The task :: Reproduce the data below verbatim from the line containing "F).IsUniformizer (π : F))" through its final line, and produce nothing more.
[[ Exercise material, beginning ]]
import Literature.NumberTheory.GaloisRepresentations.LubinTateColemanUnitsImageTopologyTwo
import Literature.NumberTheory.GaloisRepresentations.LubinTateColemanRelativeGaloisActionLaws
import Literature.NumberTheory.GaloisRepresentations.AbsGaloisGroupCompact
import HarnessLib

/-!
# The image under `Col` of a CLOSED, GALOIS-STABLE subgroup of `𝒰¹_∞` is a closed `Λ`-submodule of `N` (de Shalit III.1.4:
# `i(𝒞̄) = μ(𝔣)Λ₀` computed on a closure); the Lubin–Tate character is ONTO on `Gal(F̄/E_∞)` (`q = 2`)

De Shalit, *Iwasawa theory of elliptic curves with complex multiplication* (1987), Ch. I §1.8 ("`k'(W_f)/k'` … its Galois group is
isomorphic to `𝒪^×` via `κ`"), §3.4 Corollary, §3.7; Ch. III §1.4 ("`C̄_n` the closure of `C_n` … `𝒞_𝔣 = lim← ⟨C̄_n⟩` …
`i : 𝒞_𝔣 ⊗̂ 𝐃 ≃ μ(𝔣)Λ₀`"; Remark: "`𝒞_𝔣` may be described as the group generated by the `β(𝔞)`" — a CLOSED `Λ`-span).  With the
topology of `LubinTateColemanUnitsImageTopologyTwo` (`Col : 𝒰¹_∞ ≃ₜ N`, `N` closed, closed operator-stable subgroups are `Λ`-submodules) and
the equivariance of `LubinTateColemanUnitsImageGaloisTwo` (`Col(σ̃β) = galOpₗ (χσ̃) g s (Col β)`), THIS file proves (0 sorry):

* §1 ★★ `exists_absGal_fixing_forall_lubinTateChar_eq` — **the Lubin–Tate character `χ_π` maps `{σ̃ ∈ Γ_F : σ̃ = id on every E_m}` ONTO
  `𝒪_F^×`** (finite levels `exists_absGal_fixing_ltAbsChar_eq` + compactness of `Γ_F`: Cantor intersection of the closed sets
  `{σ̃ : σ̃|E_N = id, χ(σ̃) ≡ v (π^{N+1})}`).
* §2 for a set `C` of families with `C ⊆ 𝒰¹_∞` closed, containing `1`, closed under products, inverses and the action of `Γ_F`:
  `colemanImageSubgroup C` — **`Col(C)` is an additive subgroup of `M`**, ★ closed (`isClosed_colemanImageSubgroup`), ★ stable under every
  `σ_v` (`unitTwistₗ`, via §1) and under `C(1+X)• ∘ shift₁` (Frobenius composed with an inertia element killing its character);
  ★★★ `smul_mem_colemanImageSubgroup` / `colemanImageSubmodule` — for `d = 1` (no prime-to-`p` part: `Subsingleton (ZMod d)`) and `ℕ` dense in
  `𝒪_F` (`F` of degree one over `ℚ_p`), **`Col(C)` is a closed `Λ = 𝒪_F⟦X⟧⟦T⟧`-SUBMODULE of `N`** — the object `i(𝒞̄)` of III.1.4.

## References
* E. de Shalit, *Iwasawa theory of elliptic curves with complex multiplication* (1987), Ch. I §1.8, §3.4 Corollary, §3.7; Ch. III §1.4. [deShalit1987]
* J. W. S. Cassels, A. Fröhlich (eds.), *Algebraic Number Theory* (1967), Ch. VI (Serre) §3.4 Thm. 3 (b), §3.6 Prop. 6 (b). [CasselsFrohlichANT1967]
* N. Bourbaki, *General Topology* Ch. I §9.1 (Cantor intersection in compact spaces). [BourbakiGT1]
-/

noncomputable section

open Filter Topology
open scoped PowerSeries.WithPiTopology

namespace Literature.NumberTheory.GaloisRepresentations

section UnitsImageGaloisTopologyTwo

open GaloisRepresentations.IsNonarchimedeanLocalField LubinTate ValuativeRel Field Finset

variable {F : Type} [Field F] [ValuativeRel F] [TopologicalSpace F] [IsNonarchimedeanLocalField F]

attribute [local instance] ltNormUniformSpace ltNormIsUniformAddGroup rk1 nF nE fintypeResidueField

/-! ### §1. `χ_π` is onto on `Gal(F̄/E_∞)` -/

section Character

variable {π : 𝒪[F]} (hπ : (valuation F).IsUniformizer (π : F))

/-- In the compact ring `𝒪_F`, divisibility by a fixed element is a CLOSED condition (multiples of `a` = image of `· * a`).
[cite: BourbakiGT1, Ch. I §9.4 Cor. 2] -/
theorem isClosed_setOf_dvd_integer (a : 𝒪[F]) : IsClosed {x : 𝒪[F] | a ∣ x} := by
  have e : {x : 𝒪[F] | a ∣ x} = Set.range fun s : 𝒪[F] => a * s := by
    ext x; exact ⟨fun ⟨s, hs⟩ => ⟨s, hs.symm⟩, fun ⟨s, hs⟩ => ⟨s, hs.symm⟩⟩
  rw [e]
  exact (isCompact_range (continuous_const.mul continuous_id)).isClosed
[[ Exercise material, end ]]
Result ::
variable {π : 𝒪[F]} (hπ : (valuation F).IsUniformizer (π : F))

/-- In the compact ring `𝒪_F`, divisibility by a fixed element is a CLOSED condition (multiples of `a` = image of `· * a`).
[cite: BourbakiGT1, Ch. I §9.4 Cor. 2] -/
theorem isClosed_setOf_dvd_integer (a : 𝒪[F]) : IsClosed {x : 𝒪[F] | a ∣ x} := by
  have e : {x : 𝒪[F] | a ∣ x} = Set.range fun s : 𝒪[F] => a * s := by
    ext x; exact ⟨fun ⟨s, hs⟩ => ⟨s, hs.symm⟩, fun ⟨s, hs⟩ => ⟨s, hs.symm⟩⟩
  rw [e]
  exact (isCompact_range (continuous_const.mul continuous_id)).isClosed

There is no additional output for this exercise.